Majestic, ancient and endlessly misunderstood, sharks have roamed the world’s oceans for more than 400 million years.

These iconic apex predators are essential architects of healthy marine ecosystems, regulating prey populations and shaping the behaviour of other species to maintain the delicate balance of ocean life. Their presence signals resilient, thriving seas, but their decline reverberates through marine food webs, with consequences for biodiversity, and ultimately, for people.

July saw the opening of Club Med’s first resort in South Africa. The R2.1-billion South Africa Beach and Safari resort, located at Tinley Manor on KwaZulu-Natal’s North Coast, allows visitors to enjoy all this uniquely diverse coastline has to offer. The resort is an undeniable boost to local tourism and the economy, but the development has not been without controversy.
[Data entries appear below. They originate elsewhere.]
import Mathlib
import Summits.Ventures.PercRepro2.TB14Series

/-!
# The edge between the two marks never hurts (typed BHK 1.4): the mark–mark edge deletes
(blind cell PercRepro2, mine-c g18, 2026-08-25; `proofs/MINEC-TB14BLOCK.md` §12.8, Theorem P)

Let `e = b o` be a free edge joining the two marks.  Splitting the two-copy sum of the folded kernel
`foldK = 1_Q(y) 1_Q(w) 1[b ∈ C_y(a₁)] (1[o ∈ C_w(a₂)] − 1[o ∈ C_y(a₂)])` on `e` gives, for every
admissible configuration `y₂` of the profile with `e` closed (second copy `w₂`), the three summands
`foldK (y₂[e ↦ 1]) w₂` (`e` open in the first copy), `foldK y₂ (w₂[e ↦ 1])` (open in the second) and
`foldK y₂ w₂` (closed in both, i.e. the instance `G − e`).  The DEFECT
`foldK (y₂[e ↦ 1]) w₂ + foldK y₂ (w₂[e ↦ 1]) − foldK y₂ w₂` is POINTWISE nonnegative
(`markEdgeDefect_nonneg`): every connection in the configuration with `e` opened is a connection of
the old one or goes through the new edge (`conn_update_true_iff`), which turns the three summands
into products of indicators of ten connection events of `(y₂, w₂)`, and the inequality into a finite
Boolean check (`markEdge_key`) using only the transitivity of connections.  Hence
(`pairCount_foldK_markEdge`, `pairCount_foldK_le_markEdge`)

  `D(G; a₁, a₂, b, o) = D(G − bo; a₁, a₂, b, o) + (a nonnegative count)  ≥  D(G − bo; a₁, a₂, b, o)`

at every profile in which `bo` is free: the edge between the marks can be deleted in an induction
on the edges, and the core of row 2′TB has `b ≁ o`.  Exact check `data/mine-c/g18/scripts/ptwise.c`
(pointwise, all colourings of all graphs with n ≤ 7 (m ≤ 10), 0 negatives).  Own work; standard axioms.
-/

namespace Summit.Ventures.PercRepro2

namespace TB14Cut

open CovForm A3InactiveTyped

section MarkEdge

variable {V : Type} {E : Type} [Fintype E] [DecidableEq E] {R : Type*} [Field R]

omit [Fintype E] in
/-- **Opening one edge**: a connection in `y[e ↦ 1]` is a connection of `y` or passes through the
new edge `e = p q`. -/
lemma conn_update_true_iff {ends : E → Sym2 V} {y : Config E} {e : E} {p q : V}
    (he : ends e = s(p, q)) (hy : y e = false) (s t : V) :
    Conn ends (Function.update y e true) s t ↔
      Conn ends y s t ∨ (Conn ends y s p ∧ Conn ends y q t) ∨ (Conn ends y s q ∧ Conn ends y p t) := by
  set y' := Function.update y e true with hy'
  have hle : y ≤ y' := by
    intro f
    by_cases hf : f = e
    · subst hf; simp [hy', hy]
    · simp [hy', Function.update_of_ne hf]
  have hpq : Conn ends y' p q := conn_of_openAdj ⟨e, by simp [hy'], he⟩
  constructor
  · intro hc
    have key : t ∈ {u | Conn ends y s u ∨ (Conn ends y s p ∧ Conn ends y q u) ∨
        (Conn ends y s q ∧ Conn ends y p u)} := by
      refine mem_of_conn_of_closed (S := {u | Conn ends y s u ∨ (Conn ends y s p ∧ Conn ends y q u) ∨
        (Conn ends y s q ∧ Conn ends y p u)}) ?_ (Or.inl (conn_refl _ _ _)) hc
      intro u hu u' huu'
      obtain ⟨_, f, hf, hends⟩ := openGraph_adj.1 huu'
      by_cases hfe : f = e
      · subst hfe
        rw [he, Sym2.eq_iff] at hends
        rcases hends with ⟨rfl, rfl⟩ | ⟨rfl, rfl⟩
        · -- `u = p`, `u' = q`
          rcases hu with hu | ⟨hsp, _⟩ | ⟨hsq, _⟩
          · exact Or.inr (Or.inl ⟨hu, conn_refl _ _ _⟩)
          · exact Or.inr (Or.inl ⟨hsp, conn_refl _ _ _⟩)
          · exact Or.inl hsq
        · -- `u = q`, `u' = p`
          rcases hu with hu | ⟨hsp, _⟩ | ⟨hsq, _⟩
          · exact Or.inr (Or.inr ⟨hu, conn_refl _ _ _⟩)
          · exact Or.inl hsp
          · exact Or.inr (Or.inr ⟨hsq, conn_refl _ _ _⟩)
      · have hf' : y f = true := by
          rw [hy', Function.update_of_ne hfe] at hf; exact hf
        have hadj : Conn ends y u u' := conn_of_openAdj ⟨f, hf', hends⟩
        rcases hu with hu | ⟨hsp, hqu⟩ | ⟨hsq, hpu⟩
        · exact Or.inl (conn_trans hu hadj)
        · exact Or.inr (Or.inl ⟨hsp, conn_trans hqu hadj⟩)
        · exact Or.inr (Or.inr ⟨hsq, conn_trans hpu hadj⟩)
    exact key
  · rintro (h | ⟨hsp, hqt⟩ | ⟨hsq, hpt⟩)
    · exact conn_mono hle h
    · exact conn_trans (conn_trans (conn_mono hle hsp) hpq) (conn_mono hle hqt)
    · exact conn_trans (conn_trans (conn_mono hle hsq) (conn_symm hpq)) (conn_mono hle hpt)

omit [Fintype E] [DecidableEq E] in
/-- The Boolean core of Theorem P: the defect of the mark–mark edge, written in the ten connection
events of the closed-edge configuration pair, is nonnegative given the transitivity of connections.
`A1 = a₁ ↔_y a₂`, `A2 = a₁ ↔_w a₂`, `A3 = a₁ ↔_y b`, `A4 = a₁ ↔_y o`, `A5 = a₂ ↔_y b`, `A6 = a₂ ↔_y o`,
`A7 = a₂ ↔_w b`, `A8 = a₂ ↔_w o`, `A9 = a₁ ↔_w b`, `A10 = a₁ ↔_w o`. -/
lemma markEdge_key [LinearOrder R] [IsStrictOrderedRing R]
    (A1 A2 A3 A4 A5 A6 A7 A8 A9 A10 : Prop) [Decidable A1] [Decidable A2] [Decidable A3]
    [Decidable A4] [Decidable A5] [Decidable A6] [Decidable A7] [Decidable A8] [Decidable A9]
    [Decidable A10] (h35 : A3 → A5 → A1) (h46 : A4 → A6 → A1) (h97 : A9 → A7 → A2)
    (h108 : A10 → A8 → A2) :
    (0 : R) ≤
      (if A1 ∨ (A3 ∧ A6) ∨ (A4 ∧ A5) then 0 else 1) * (if A2 then 0 else 1) *
          (if A3 ∨ A4 then 1 else 0) * ((if A8 then 1 else 0) - (if A6 ∨ A5 then 1 else 0)) +
        (if A1 then 0 else 1) * (if A2 ∨ (A9 ∧ A8) ∨ (A10 ∧ A7) then 0 else 1) *
          (if A3 then 1 else 0) * ((if A8 ∨ A7 then 1 else 0) - (if A6 then 1 else 0)) -
        (if A1 then 0 else 1) * (if A2 then 0 else 1) * (if A3 then 1 else 0) *
          ((if A8 then 1 else 0) - (if A6 then 1 else 0)) := by
  by_cases hA1 : A1
  · simp [hA1]
  by_cases hA2 : A2
  · simp [hA2]
  by_cases hA3 : A3
  · have hA5 : ¬ A5 := fun h => hA1 (h35 hA3 h)
    split_ifs <;> simp_all
  · by_cases hA4 : A4
    · have hA6 : ¬ A6 := fun h => hA1 (h46 hA4 h)
      split_ifs <;> simp_all
    · simp [hA1, hA2, hA3, hA4]

variable {ends : E → Sym2 V} {e : E} {a₁ a₂ b o : V}

/-- The defect of opening the mark–mark edge `e` at the profile in which it is closed: the two
summands with `e` open in one copy minus the summand with `e` closed in both. -/
noncomputable def markEdgeDefect (ends : E → Sym2 V) (e : E) (a₁ a₂ b o : V) :
    Config E → Config E → R :=
  fun y₂ w₂ => foldK ends a₁ a₂ b o (Function.update y₂ e true) w₂ +
    foldK ends a₁ a₂ b o y₂ (Function.update w₂ e true) - foldK ends a₁ a₂ b o y₂ w₂

omit [Fintype E] in
/-- **The defect of the mark–mark edge is pointwise nonnegative** (the heart of Theorem P). -/
lemma markEdgeDefect_nonneg [LinearOrder R] [IsStrictOrderedRing R] (he : ends e = s(b, o))
    (y₂ w₂ : Config E) (hy : y₂ e = false) (hw : w₂ e = false) :
    (0 : R) ≤ markEdgeDefect ends e a₁ a₂ b o y₂ w₂ := by
  classical
  -- the connections of the opened configurations in terms of the closed ones
  have hy' := conn_update_true_iff (ends := ends) he hy
  have hw' := conn_update_true_iff (ends := ends) he hw
  have hQy' : Conn ends (Function.update y₂ e true) a₁ a₂ ↔
      Conn ends y₂ a₁ a₂ ∨ (Conn ends y₂ a₁ b ∧ Conn ends y₂ a₂ o) ∨
        (Conn ends y₂ a₁ o ∧ Conn ends y₂ a₂ b) := by
    rw [hy' a₁ a₂]
    constructor
    · rintro (h | ⟨h1, h2⟩ | ⟨h1, h2⟩)
      · exact Or.inl h
      · exact Or.inr (Or.inl ⟨h1, conn_symm h2⟩)
      · exact Or.inr (Or.inr ⟨h1, conn_symm h2⟩)
    · rintro (h | ⟨h1, h2⟩ | ⟨h1, h2⟩)
      · exact Or.inl h
      · exact Or.inr (Or.inl ⟨h1, conn_symm h2⟩)
      · exact Or.inr (Or.inr ⟨h1, conn_symm h2⟩)
  have hLy' : Conn ends (Function.update y₂ e true) a₁ b ↔
      Conn ends y₂ a₁ b ∨ Conn ends y₂ a₁ o := by
    rw [hy' a₁ b]
    constructor
    · rintro (h | ⟨h1, _⟩ | ⟨h1, _⟩)
      · exact Or.inl h
      · exact Or.inl h1
      · exact Or.inr h1
    · rintro (h | h)
      · exact Or.inl h
      · exact Or.inr (Or.inr ⟨h, conn_refl _ _ _⟩)
  have hHy' : Conn ends (Function.update y₂ e true) a₂ o ↔
      Conn ends y₂ a₂ o ∨ Conn ends y₂ a₂ b := by
    rw [hy' a₂ o]
    constructor
    · rintro (h | ⟨h1, _⟩ | ⟨h1, _⟩)
      · exact Or.inl h
      · exact Or.inr h1
      · exact Or.inl h1
    · rintro (h | h)
      · exact Or.inl h
      · exact Or.inr (Or.inl ⟨h, conn_refl _ _ _⟩)
  have hQw' : Conn ends (Function.update w₂ e true) a₁ a₂ ↔
      Conn ends w₂ a₁ a₂ ∨ (Conn ends w₂ a₁ b ∧ Conn ends w₂ a₂ o) ∨
        (Conn ends w₂ a₁ o ∧ Conn ends w₂ a₂ b) := by
    rw [hw' a₁ a₂]
    constructor
    · rintro (h | ⟨h1, h2⟩ | ⟨h1, h2⟩)
      · exact Or.inl h
      · exact Or.inr (Or.inl ⟨h1, conn_symm h2⟩)
      · exact Or.inr (Or.inr ⟨h1, conn_symm h2⟩)
    · rintro (h | ⟨h1, h2⟩ | ⟨h1, h2⟩)
      · exact Or.inl h
      · exact Or.inr (Or.inl ⟨h1, conn_symm h2⟩)
      · exact Or.inr (Or.inr ⟨h1, conn_symm h2⟩)
  have hHw' : Conn ends (Function.update w₂ e true) a₂ o ↔
      Conn ends w₂ a₂ o ∨ Conn ends w₂ a₂ b := by
    rw [hw' a₂ o]
    constructor
    · rintro (h | ⟨h1, _⟩ | ⟨h1, _⟩)
      · exact Or.inl h
      · exact Or.inr h1
      · exact Or.inl h1
    · rintro (h | h)
      · exact Or.inl h
      · exact Or.inr (Or.inl ⟨h, conn_refl _ _ _⟩)
  simp only [markEdgeDefect, foldK, iQ_eq_ite', iL_eq_ite', iH_eq_ite', hQy', hLy', hHy', hQw',
    hHw']
  exact markEdge_key (Conn ends y₂ a₁ a₂) (Conn ends w₂ a₁ a₂) (Conn ends y₂ a₁ b)
    (Conn ends y₂ a₁ o) (Conn ends y₂ a₂ b) (Conn ends y₂ a₂ o) (Conn ends w₂ a₂ b)
    (Conn ends w₂ a₂ o) (Conn ends w₂ a₁ b) (Conn ends w₂ a₁ o)
    (fun h h' => conn_trans h (conn_symm h')) (fun h h' => conn_trans h (conn_symm h'))
    (fun h h' => conn_trans h (conn_symm h')) (fun h h' => conn_trans h (conn_symm h'))

/-- **Splitting on the mark–mark edge**: the two-copy count at a profile in which `e` is free is the
count with `e` closed plus the count of the defect kernel. -/
theorem pairCount_foldK_markEdge (F : Finset E) (z : Config E) (heF : e ∈ F) :
    pairCount F z (foldK ends a₁ a₂ b o : Config E → Config E → R) =
      pairCount (F.erase e) (Function.update z e false) (foldK ends a₁ a₂ b o) +
        pairCount (F.erase e) (Function.update z e false) (markEdgeDefect ends e a₁ a₂ b o) := by
  classical
  unfold pairCount
  rw [sum_admissible_split heF, ← Finset.sum_add_distrib]
  refine Finset.sum_congr rfl fun y₂ _ => ?_
  by_cases hadm : ∀ f, f ∉ F.erase e → y₂ f = Function.update z e false f
  · rw [if_pos hadm, if_pos hadm, if_pos hadm]
    have hy₂ : y₂ e = false := by
      have := hadm e (Finset.notMem_erase e F)
      rwa [Function.update_self] at this
    have hself : Function.update y₂ e false = y₂ := by
      rw [← hy₂]; exact Function.update_eq_self e y₂
    have hflip₀ : A3InactiveTyped.flipOn F y₂ =
        Function.update (A3InactiveTyped.flipOn (F.erase e) y₂) e true := by
      funext f
      by_cases hf : f = e
      · subst hf
        rw [A3InactiveTyped.flipOn_of_mem heF, hy₂, Function.update_self]; rfl
      · rw [Function.update_of_ne hf]
        by_cases hfF : f ∈ F
        · rw [A3InactiveTyped.flipOn_of_mem hfF,
            A3InactiveTyped.flipOn_of_mem (Finset.mem_erase.2 ⟨hf, hfF⟩)]
        · rw [A3InactiveTyped.flipOn_of_notMem hfF,
            A3InactiveTyped.flipOn_of_notMem (fun h => hfF (Finset.mem_of_mem_erase h))]
    have hflip₁ : A3InactiveTyped.flipOn F (Function.update y₂ e true) =
        A3InactiveTyped.flipOn (F.erase e) y₂ := by
      funext f
      by_cases hf : f = e
      · subst hf
        rw [A3InactiveTyped.flipOn_of_mem heF, Function.update_self,
          A3InactiveTyped.flipOn_of_notMem (Finset.notMem_erase f F)]
        exact hy₂.symm
      · by_cases hfF : f ∈ F
        · rw [A3InactiveTyped.flipOn_of_mem hfF,
            A3InactiveTyped.flipOn_of_mem (Finset.mem_erase.2 ⟨hf, hfF⟩), Function.update_of_ne hf]
        · rw [A3InactiveTyped.flipOn_of_notMem hfF,
            A3InactiveTyped.flipOn_of_notMem (fun h => hfF (Finset.mem_of_mem_erase h)),
            Function.update_of_ne hf]
    rw [hself, hflip₀, hflip₁]
    simp only [markEdgeDefect]
    ring
  · rw [if_neg hadm, if_neg hadm, if_neg hadm, add_zero]

/-- **THEOREM P — the mark–mark edge never hurts**: closing (deleting) a free edge between the two
marks does not increase the two-copy count of the folded kernel,
`D(G − bo) ≤ D(G)`, at every profile in which `bo` is free. -/
theorem pairCount_foldK_le_markEdge [LinearOrder R] [IsStrictOrderedRing R] (he : ends e = s(b, o))
    (F : Finset E) (z : Config E) (heF : e ∈ F) :
    pairCount (F.erase e) (Function.update z e false)
        (foldK ends a₁ a₂ b o : Config E → Config E → R) ≤
      pairCount F z (foldK ends a₁ a₂ b o) := by
  classical
  rw [pairCount_foldK_markEdge F z heF]
  refine le_add_of_nonneg_right ?_
  unfold pairCount
  refine Finset.sum_nonneg fun y₂ _ => ?_
  split_ifs with hadm
  · have hy₂ : y₂ e = false := by
      have := hadm e (Finset.notMem_erase e F)
      rwa [Function.update_self] at this
    have hw₂ : A3InactiveTyped.flipOn (F.erase e) y₂ e = false := by
      rw [A3InactiveTyped.flipOn_of_notMem (Finset.notMem_erase e F)]; exact hy₂
    exact markEdgeDefect_nonneg he y₂ _ hy₂ hw₂
  · exact le_rfl

end MarkEdge

end TB14Cut

end Summit.Ventures.PercRepro2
Shark scientists and conservationists have raised the alarm at the proposal to re-install shark nets and drumlines as part of lethal bather protection measures on Tinley Manor Beach. Scoping is currently under way to inform the Environmental Impact Assessment process required for the installation of a system that will resume catching and killing one of South Africa’s most threatened animal groups as part of its daily operations. This raises difficult questions for a development that has been promoted on the strength of its sustainability credentials, including its pursuit of Green Globe certification.

A culling programme

Contrary to popular belief, shark nets are not exclusionary barriers and do not physically separate water-users from what the KwaZulu-Natal Sharks Board calls “potentially dangerous sharks”. In reality, the nets are only about 200m long and 6m wide, meaning sharks can swim beneath or around them towards the beach (which they do, as demonstrated by the large number of catches on the shoreward side of the nets). Drumlines consist of a large, anchored float from which a baited hook is suspended. Together with nets, they function as offshore fishing gear intended to capture and remove sharks moving through the area. They are, in effect, a culling programme.

Nets and drumlines don’t discriminate. Out of the 2,313 animals caught between 2022 and 2025, only 422 were classified as “target sharks”, being white sharks, tiger sharks and bull sharks (and the capture of any shark is problematic in itself). The remaining 1,891 animals included “harmless” sharks, rays, turtles and marine mammals, many of which are endangered and did not survive.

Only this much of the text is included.